Did he recognize both the pause between her query and his answer and the hesitancy that made his answer a lie? She spun on the makeshift bench she’d made of the ledge, and facing him, she drew up her knees. “All right. Out with it. What brings the great Wayland Smith, now the Baron Darlington, joy?”

“Annalee,” he said, his voice pained.

She swatted him. “Don’t be stuffy. I promise to return to the festivities if you answer it.”

“Very well.”

Annalee snorted. “That’s all it took? I should have offered a lesser prize.” She motioned with her palms. “Tell. Tell.”

“I . . .” His high, broad brow creased. “I . . .”

She pointed at him. “You don’t know, because you don’t really find pleasure in anything.”

“I do,” he said indignantly. “I . . . I . . . like my coffee,” he said on a rush, as though he’d just landed on it.

A laugh exploded from her lips, a great big snorting noise born not of the past years’ cynicism but of genuine mirth that she’d forgotten the feel of. And how very good it felt, too. She laughed so hard her shoulders shook, and she leaned against him.

Wayland bristled. “What?”

“Th-that isn’t a life’s pleasure,” she said when she managed to rein in her hilarity. Annalee brushed the moisture from her cheeks.

“It is.” He paused. “Though, I’ll allow, a simple one.” He made to stand. “Now you promised to re—”

Annalee snatched his sleeve and dragged him back to the seat beside her. “There has to be . . . more.”

“I enjoy my meetings at Parliament.”

She smiled wistfully. “That I can believe.” And she could. A man who’d once yearned for a voice had been granted one through the title he’d earned for his heroic act of bravery that day at Peterloo. “Is it . . . everything you had hoped? Having a voice?”

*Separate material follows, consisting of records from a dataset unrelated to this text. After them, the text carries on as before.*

import Summits.CriticalPhenomena.PercolationContinuityZ3.Theorems.PercNearOneGluingNoHeavyLowerTailIncStarTwoCutGlueFX
import Summits.CriticalPhenomena.PercolationContinuityZ3.Theorems.PercNearOneGluingNoHeavyLowerTailIncStarTwoCutFX
import Mathlib.Tactic.LinearCombination
import HarnessLib

/-!
# Two-cuts with the root and one target on the root side (MODE B), XXIV: THEOREM B⁺ — the far side discharged

Support file for the Sahi programme (`--supports stmt-CriticalPhenomena-4575`, prover prim-sahi-p2 gen 28).  No definitions, no named facts,
no sorries; standard axioms PLUS the computational ancestry `Lean.ofReduceBool` of the four checked certificate identities
(`fx_cert_checkN`, `fy_cert_checkN` of gen 27; `fxForm_checkN`, `fyForm_checkN` of `…IncStarTwoCutFXFormCheck`).
Memo `…/FROM-prim-sahi-p2-gen28-*.md`, PROOF-E3 §37–§38.

`incStar_nonneg_of_twoCut_rootSideTarget_of_FX` (part XIV, gen 27) proved THEOREM B⁺ from the far-side inequalities (FX), (FY) at the two
ports.  Parts XVII–XXIII (this generation) discharge them: (FX)/(FY) hold for EVERY far side, given only the two far stars
`E₃({u~v},{u~b},{u~c} in Rᶜ) ≥ 0`, `E₃({v~u},{v~b},{v~c} in Rᶜ) ≥ 0` (`IncStarTwoCut.FXCert.fx_far_row`, `fy_far_row`: exact q-uniform
certificates = four-functions + BHK Thm 1.1 + Harris + the two stars, kernel-checked).  Hence

**THEOREM B⁺** (`incStar_nonneg_of_twoCut_farStars`).  Bond percolation `prodBernoulli w` on `Fin n`; a root side `R ∋ s`; two vertices
`u ≠ v` outside `R` such that no positive pair joins `R` to a vertex outside `R ∪ {u,v}`; targets `a ∈ R ∪ {u,v}` and `b, c ∉ R`; the
loner/separation events of the root side non-null.  IF the near star `E₃(Ba, Xu, Xv) ≥ 0` of the root-side events (an increasing star of
the weight restricted to the root-side pairs) and the two far stars at `u` and at `v` inside `Rᶜ` (increasing stars of the weight restricted
to the far pairs) are nonnegative — all three inductively available —, THEN `E₃({s↔a},{s↔b},{s↔c}) ≥ 0`.
-/

noncomputable section

namespace Summit.CriticalPhenomena.PercolationContinuityZ3.Theorems

namespace IncStarTwoCut

open MeasureTheory Set Literature.Probability.Percolation Literature.Probability.LatticeModels
open IncStarOneTargetSide FourPointCert IncStarTwoCut.FXCert
open scoped Classical

variable {n : ℕ}

set_option maxHeartbeats 1600000 in
/-- **THEOREM B⁺ (two-cuts with the root and one target on the root side are reducible).**  Setting of part XIV
(`incStar_nonneg_of_twoCut_rootSideTarget_of_FX`) with `u, v ∉ R`; hypotheses: non-null loner/separation events on the root side, the
near star `0 ≤ E₃(Ba, Xu, Xv)` of the root-side events, and the two FAR stars `0 ≤ E₃({u~v},{u~b},{u~c} in Rᶜ)`,
`0 ≤ E₃({v~u},{v~b},{v~c} in Rᶜ)`.  Conclusion: `0 ≤ E₃({s↔a},{s↔b},{s↔c})`.  ((FX), (FY) by `fx_far_row`, `fy_far_row` and (R1) at
the ports; then part XIV.) [this work] -/
theorem incStar_nonneg_of_twoCut_farStars (w : Sym2 (Fin n) → unitInterval) (R : Set (Fin n)) {s u v a b c : Fin n}
    (hs : s ∈ R) (ha : a ∈ R ∨ a = u ∨ a = v) (hb : b ∉ R) (hc : c ∉ R) (hu : u ∉ R) (hv : v ∉ R) (huv : u ≠ v)
    (hw : ∀ x ∈ R, ∀ z, z ∉ R → z ≠ u → z ≠ v → w s(x, z) = 0)
    {F : Set (Sym2 (Fin n))} (hF : F = {e : Sym2 (Fin n) | ∃ y ∈ R, y ∈ e})
    {Xu Xv Ba : Set (BondConfig (Fin n))}
    (hXu : Xu = {ω | ω ∩ F ∈ (openConn s u : Set (BondConfig (Fin n)))})
    (hXv : Xv = {ω | ω ∩ F ∈ (openConn s v : Set (BondConfig (Fin n)))})
    (hBa : Ba = {ω | ω ∩ F ∈ (openConn s a : Set (BondConfig (Fin n)))})
    (hDu : 0 < (prodBernoulli w).real {ω | ω ∩ F ∈ ((openConn u s)ᶜ ∩ (openConn u v)ᶜ : Set (BondConfig (Fin n)))})
    (hDv : 0 < (prodBernoulli w).real {ω | ω ∩ F ∈ ((openConn v s)ᶜ ∩ (openConn v u)ᶜ : Set (BondConfig (Fin n)))})
    (hD0 : 0 < (prodBernoulli w).real {ω | ω ∩ F ∈ ((openConn s u)ᶜ ∩ (openConn s v)ᶜ ∩ (openConn u v)ᶜ : Set (BondConfig (Fin n)))})
    (hNa : 0 ≤ sahiE3 (prodBernoulli w) Ba Xu Xv)
    (hSu : 0 ≤ sahiE3 (prodBernoulli w) (openConnIn Rᶜ u v) (openConnIn Rᶜ u b) (openConnIn Rᶜ u c))
    (hSv : 0 ≤ sahiE3 (prodBernoulli w) (openConnIn Rᶜ v u) (openConnIn Rᶜ v b) (openConnIn Rᶜ v c)) :
    0 ≤ sahiE3 (prodBernoulli w) (openConn s a) (openConn s b) (openConn s c) := by
  have hmeas : ∀ X : Set (BondConfig (Fin n)), MeasurableSet X := fun _ => MeasurableSet.of_discrete
  have hus : u ≠ s := fun h => hu (h ▸ hs)
  have hvs : v ≠ s := fun h => hv (h ▸ hs)
  -- the far vertex set as a `Finset`
  obtain ⟨U, hUc⟩ : ∃ U : Finset (Fin n), (↑U : Set (Fin n)) = Rᶜ := ⟨(Set.toFinite Rᶜ).toFinset, Set.Finite.coe_toFinset _⟩
  have hlab : ∀ i < 4, lab u v b c i ∈ U := by
    intro i hi
    rw [← Finset.mem_coe, hUc]
    interval_cases i
    · exact hu
    · exact hv
    · exact hb
    · exact hc
  rw [← hUc] at hSu hSv
  -- root-side events and numbers
  obtain ⟨Va, hVa⟩ : ∃ S : Set (BondConfig (Fin n)), S = {ω | ω ∩ F ∈ (openConn v a : Set (BondConfig (Fin n)))} := ⟨_, rfl⟩
  obtain ⟨Ua, hUa⟩ : ∃ S : Set (BondConfig (Fin n)), S = {ω | ω ∩ F ∈ (openConn u a : Set (BondConfig (Fin n)))} := ⟨_, rfl⟩
  obtain ⟨qX, hqX⟩ : ∃ r : ℝ, r = (prodBernoulli w).real (Xu \ Xv) := ⟨_, rfl⟩
  obtain ⟨qY, hqY⟩ : ∃ r : ℝ, r = (prodBernoulli w).real (Xv \ Xu) := ⟨_, rfl⟩
  obtain ⟨qW, hqW⟩ : ∃ r : ℝ, r = (prodBernoulli w).real (Xu ∩ Xv) := ⟨_, rfl⟩
  obtain ⟨a0, ha0⟩ : ∃ r : ℝ, r = (prodBernoulli w).real (Ba ∩ (Xu ∪ Xv)ᶜ) := ⟨_, rfl⟩
  obtain ⟨aX, haX⟩ : ∃ r : ℝ, r = (prodBernoulli w).real (Ba ∩ (Xu \ Xv)) := ⟨_, rfl⟩
  obtain ⟨aY, haY⟩ : ∃ r : ℝ, r = (prodBernoulli w).real (Ba ∩ (Xv \ Xu)) := ⟨_, rfl⟩
  obtain ⟨aW, haW⟩ : ∃ r : ℝ, r = (prodBernoulli w).real (Ba ∩ (Xu ∩ Xv)) := ⟨_, rfl⟩
  obtain ⟨dX, hdX⟩ : ∃ r : ℝ, r = (prodBernoulli w).real ((Ba ∪ Va) ∩ (Xu \ Xv)) - (prodBernoulli w).real (Ba ∩ (Xu \ Xv)) := ⟨_, rfl⟩
  obtain ⟨dY, hdY⟩ : ∃ r : ℝ, r = (prodBernoulli w).real ((Ba ∪ Ua) ∩ (Xv \ Xu)) - (prodBernoulli w).real (Ba ∩ (Xv \ Xu)) := ⟨_, rfl⟩
  -- outside events and numbers
  obtain ⟨Pb, hPb⟩ : ∃ S : Set (BondConfig (Fin n)), S = openConnIn (↑U : Set (Fin n)) u b := ⟨_, rfl⟩
  obtain ⟨Qb, hQb⟩ : ∃ S : Set (BondConfig (Fin n)), S = openConnIn (↑U : Set (Fin n)) v b := ⟨_, rfl⟩
  obtain ⟨Pc, hPc⟩ : ∃ S : Set (BondConfig (Fin n)), S = openConnIn (↑U : Set (Fin n)) u c := ⟨_, rfl⟩
  obtain ⟨Qc, hQc⟩ : ∃ S : Set (BondConfig (Fin n)), S = openConnIn (↑U : Set (Fin n)) v c := ⟨_, rfl⟩
  have hPbR : Pb = openConnIn Rᶜ u b := by rw [hPb, hUc]
  have hQbR : Qb = openConnIn Rᶜ v b := by rw [hQb, hUc]
  have hPcR : Pc = openConnIn Rᶜ u c := by rw [hPc, hUc]
  have hQcR : Qc = openConnIn Rᶜ v c := by rw [hQc, hUc]
  obtain ⟨ζ, hζ⟩ : ∃ r : ℝ, r = (prodBernoulli w).real (openConnIn (↑U : Set (Fin n)) u v) := ⟨_, rfl⟩
  have hζR : ζ = (prodBernoulli w).real (openConnIn Rᶜ u v) := by rw [hζ, hUc]
  obtain ⟨bx, hbx⟩ : ∃ r : ℝ, r = (prodBernoulli w).real Pb := ⟨_, rfl⟩
  obtain ⟨by_, hby⟩ : ∃ r : ℝ, r = (prodBernoulli w).real Qb := ⟨_, rfl⟩
  obtain ⟨bU, hbU⟩ : ∃ r : ℝ, r = (prodBernoulli w).real (Pb ∪ Qb) := ⟨_, rfl⟩
  obtain ⟨bN, hbN⟩ : ∃ r : ℝ, r = (prodBernoulli w).real (Pb ∩ Qb) := ⟨_, rfl⟩
  obtain ⟨cx, hcx⟩ : ∃ r : ℝ, r = (prodBernoulli w).real Pc := ⟨_, rfl⟩
  obtain ⟨cy, hcy⟩ : ∃ r : ℝ, r = (prodBernoulli w).real Qc := ⟨_, rfl⟩
  obtain ⟨cU, hcU⟩ : ∃ r : ℝ, r = (prodBernoulli w).real (Pc ∪ Qc) := ⟨_, rfl⟩
  obtain ⟨cN, hcN⟩ : ∃ r : ℝ, r = (prodBernoulli w).real (Pc ∩ Qc) := ⟨_, rfl⟩
  obtain ⟨mxx, hmxx⟩ : ∃ r : ℝ, r = (prodBernoulli w).real (Pb ∩ Pc) := ⟨_, rfl⟩
  obtain ⟨myy, hmyy⟩ : ∃ r : ℝ, r = (prodBernoulli w).real (Qb ∩ Qc) := ⟨_, rfl⟩
  obtain ⟨mU, hmU⟩ : ∃ r : ℝ, r = (prodBernoulli w).real ((Pb ∪ Qb) ∩ (Pc ∪ Qc)) := ⟨_, rfl⟩
  obtain ⟨mN, hmN⟩ : ∃ r : ℝ, r = (prodBernoulli w).real ((Pb ∩ Qb) ∩ (Pc ∩ Qc)) := ⟨_, rfl⟩
  obtain ⟨bpx, hbpx⟩ : ∃ r : ℝ, r = (prodBernoulli w).real (Pb \ Qb) := ⟨_, rfl⟩
  obtain ⟨bpy, hbpy⟩ : ∃ r : ℝ, r = (prodBernoulli w).real (Qb \ Pb) := ⟨_, rfl⟩
  obtain ⟨cpx, hcpx⟩ : ∃ r : ℝ, r = (prodBernoulli w).real (Pc \ Qc) := ⟨_, rfl⟩
  obtain ⟨cpy, hcpy⟩ : ∃ r : ℝ, r = (prodBernoulli w).real (Qc \ Pc) := ⟨_, rfl⟩
  -- class-law facts
  have hqX0 : 0 ≤ qX := by rw [hqX]; exact measureReal_nonneg
  have hqY0 : 0 ≤ qY := by rw [hqY]; exact measureReal_nonneg
  have hqW0 : 0 ≤ qW := by rw [hqW]; exact measureReal_nonneg
  have hxu : (prodBernoulli w).real Xu = qX + qW := by rw [hqX, hqW]; exact real_sdiff_add_inter Xu Xv
  have hxv : (prodBernoulli w).real Xv = qY + qW := by rw [hqY, hqW, Set.inter_comm]; exact real_sdiff_add_inter Xv Xu
  have hxuv : (prodBernoulli w).real (Xu ∪ Xv) = qX + qY + qW := by rw [hqX, hqY, hqW]; exact real_union_three Xu Xv
  have upXu : IsUpperSet Xu := by rw [hXu]; exact isUpperSet_connF F s u
  have upXv : IsUpperSet Xv := by rw [hXv]; exact isUpperSet_connF F s v
  have hc' : (qX + qW) * (qY + qW) ≤ qW := by
    have h := prodBernoulli_harris w upXu upXv (hmeas _) (hmeas _)
    rw [hxu, hxv, ← hqW] at h; exact h
  have hq1 : qX + qY + qW ≤ 1 := by rw [← hxuv]; exact measureReal_le_one
  -- the far rows (FX), (FY)
  have kx := fx_far_row U u v b c w hlab hqX0 hqY0 hqW0 hq1 hc' hSu hSv hPb hQb hPc hQc
    hbx hby hbU hbN hbpx hbpy hcx hcy hcU hcN hcpx hcpy hmxx hmyy hmU hmN hζ
  have ky := fy_far_row U u v b c w hlab hqX0 hqY0 hqW0 hq1 hc' hSu hSv hPb hQb hPc hQc
    hbx hby hbU hbN hbpx hbpy hcx hcy hcU hcN hcpx hcpy hmxx hmyy hmU hmN hζ
  -- (R1) at the ports `u` and `v`
  obtain ⟨Vu, hVu⟩ : ∃ S : Set (BondConfig (Fin n)), S = {ω | ω ∩ F ∈ (openConn v u : Set (BondConfig (Fin n)))} := ⟨_, rfl⟩
  obtain ⟨Uu, hUu⟩ : ∃ S : Set (BondConfig (Fin n)), S = {ω | ω ∩ F ∈ (openConn u u : Set (BondConfig (Fin n)))} := ⟨_, rfl⟩
  obtain ⟨Vv, hVv⟩ : ∃ S : Set (BondConfig (Fin n)), S = {ω | ω ∩ F ∈ (openConn v v : Set (BondConfig (Fin n)))} := ⟨_, rfl⟩
  obtain ⟨Uv, hUv⟩ : ∃ S : Set (BondConfig (Fin n)), S = {ω | ω ∩ F ∈ (openConn u v : Set (BondConfig (Fin n)))} := ⟨_, rfl⟩
  have hUu' : Uu = Set.univ := by
    rw [hUu]; exact Set.eq_univ_of_forall fun ω => (SimpleGraph.Reachable.refl u : (openGraph (ω ∩ F)).Reachable u u)
  have hVv' : Vv = Set.univ := by
    rw [hVv]; exact Set.eq_univ_of_forall fun ω => (SimpleGraph.Reachable.refl v : (openGraph (ω ∩ F)).Reachable v v)
  have su0 : (prodBernoulli w).real (Xu ∩ (Xu ∪ Xv)ᶜ) = 0 := by
    rw [show Xu ∩ (Xu ∪ Xv)ᶜ = ∅ from Set.eq_empty_of_forall_notMem fun ω h => h.2 (Or.inl h.1), measureReal_empty]
  have suX : (prodBernoulli w).real (Xu ∩ (Xu \ Xv)) = qX := by rw [hqX, Set.inter_eq_self_of_subset_right Set.sdiff_subset]
  have suY : (prodBernoulli w).real (Xu ∩ (Xv \ Xu)) = 0 := by
    rw [show Xu ∩ (Xv \ Xu) = ∅ from Set.eq_empty_of_forall_notMem fun ω h => h.2.2 h.1, measureReal_empty]
  have suW : (prodBernoulli w).real (Xu ∩ (Xu ∩ Xv)) = qW := by rw [hqW, Set.inter_eq_self_of_subset_right Set.inter_subset_left]
  have sudX : (prodBernoulli w).real ((Xu ∪ Vu) ∩ (Xu \ Xv)) - (prodBernoulli w).real (Xu ∩ (Xu \ Xv)) = 0 := by
    rw [show (Xu ∪ Vu) ∩ (Xu \ Xv) = Xu \ Xv from Set.inter_eq_self_of_subset_right (Set.sdiff_subset.trans Set.subset_union_left),
      Set.inter_eq_self_of_subset_right Set.sdiff_subset, sub_self]
  have sudY : (prodBernoulli w).real ((Xu ∪ Uu) ∩ (Xv \ Xu)) - (prodBernoulli w).real (Xu ∩ (Xv \ Xu)) = qY := by
    rw [hUu', Set.union_univ, Set.univ_inter, suY, sub_zero, hqY]
  have sv0 : (prodBernoulli w).real (Xv ∩ (Xu ∪ Xv)ᶜ) = 0 := by
    rw [show Xv ∩ (Xu ∪ Xv)ᶜ = ∅ from Set.eq_empty_of_forall_notMem fun ω h => h.2 (Or.inr h.1), measureReal_empty]
  have svX : (prodBernoulli w).real (Xv ∩ (Xu \ Xv)) = 0 := by
    rw [show Xv ∩ (Xu \ Xv) = ∅ from Set.eq_empty_of_forall_notMem fun ω h => h.2.2 h.1, measureReal_empty]
  have svY : (prodBernoulli w).real (Xv ∩ (Xv \ Xu)) = qY := by rw [hqY, Set.inter_eq_self_of_subset_right Set.sdiff_subset]
  have svW : (prodBernoulli w).real (Xv ∩ (Xu ∩ Xv)) = qW := by rw [hqW, Set.inter_eq_self_of_subset_right Set.inter_subset_right]
  have svdX : (prodBernoulli w).real ((Xv ∪ Vv) ∩ (Xu \ Xv)) - (prodBernoulli w).real (Xv ∩ (Xu \ Xv)) = qX := by
    rw [hVv', Set.union_univ, Set.univ_inter, svX, sub_zero, hqX]
  have svdY : (prodBernoulli w).real ((Xv ∪ Uv) ∩ (Xv \ Xu)) - (prodBernoulli w).real (Xv ∩ (Xv \ Xu)) = 0 := by
    rw [show (Xv ∪ Uv) ∩ (Xv \ Xu) = Xv \ Xu from Set.inter_eq_self_of_subset_right (Set.sdiff_subset.trans Set.subset_union_left),
      Set.inter_eq_self_of_subset_right Set.sdiff_subset, sub_self]
  have eu := twoCut_sahiE3_rootSide_eq w R hs (Or.inr (Or.inl rfl)) hb hc hw hF hXu hXv hXu hVu hUu hPbR hQbR hPcR hQcR
    hζR hqX hqY hqW su0.symm suX.symm suY.symm suW.symm sudX.symm sudY.symm hbx hby hbU hbN hcx hcy hcU hcN hmxx hmyy hmU hmN
  have ev := twoCut_sahiE3_rootSide_eq w R hs (Or.inr (Or.inr rfl)) hb hc hw hF hXu hXv hXv hVv hUv hPbR hQbR hPcR hQcR
    hζR hqX hqY hqW sv0.symm svX.symm svY.symm svW.symm svdX.symm svdY.symm hbx hby hbU hbN hcx hcy hcU hcN hmxx hmyy hmU hmN
  -- (FX), (FY) in the form of part XIV
  have hFX : ((prodBernoulli w).real (openConnIn Rᶜ u b \ openConnIn Rᶜ v b) * (prodBernoulli w).real (openConnIn Rᶜ v c \ openConnIn Rᶜ u c)
      + (prodBernoulli w).real (openConnIn Rᶜ v b \ openConnIn Rᶜ u b) * (prodBernoulli w).real (openConnIn Rᶜ u c \ openConnIn Rᶜ v c))
      * ((1 - (qX + qW)) * (2 * qW - (qX + qW) * (qY + qW))) ≤ sahiE3 (prodBernoulli w) (openConn s u) (openConn s b) (openConn s c) := by
    rw [← hPbR, ← hQbR, ← hPcR, ← hQcR, ← hbpx, ← hbpy, ← hcpx, ← hcpy, eu]
    linear_combination kx
  have hFY : ((prodBernoulli w).real (openConnIn Rᶜ u b \ openConnIn Rᶜ v b) * (prodBernoulli w).real (openConnIn Rᶜ v c \ openConnIn Rᶜ u c)
      + (prodBernoulli w).real (openConnIn Rᶜ v b \ openConnIn Rᶜ u b) * (prodBernoulli w).real (openConnIn Rᶜ u c \ openConnIn Rᶜ v c))
      * ((1 - (qY + qW)) * (2 * qW - (qX + qW) * (qY + qW))) ≤ sahiE3 (prodBernoulli w) (openConn s v) (openConn s b) (openConn s c) := by
    rw [← hPbR, ← hQbR, ← hPcR, ← hQcR, ← hbpx, ← hbpy, ← hcpx, ← hcpy, ev]
    linear_combination ky
  exact incStar_nonneg_of_twoCut_rootSideTarget_of_FX w R hs ha hb hc hus hvs huv hw hF hXu hXv hBa hVa hUa hqX hqY hqW ha0 haX haY haW
    hdX hdY hDu hDv hD0 hNa hFX hFY

end IncStarTwoCut

end Summit.CriticalPhenomena.PercolationContinuityZ3.Theorems

end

Wayland brushed some of the remnants of gravel that remained from before off the edge of the fountain and back onto the ground below. They rained down with faint little plinks. “I find myself, ironically, with a title that allows me to be part of the government and yet unable to exact any real change. I may be amongst their ranks, but I’m not really part of the nobility. The members of Parliament know it, and that matters very much in brokering legislation.” He straightened, dusting his hands together. “But . . . I am not as powerless as I once was, and so I take hope in that.”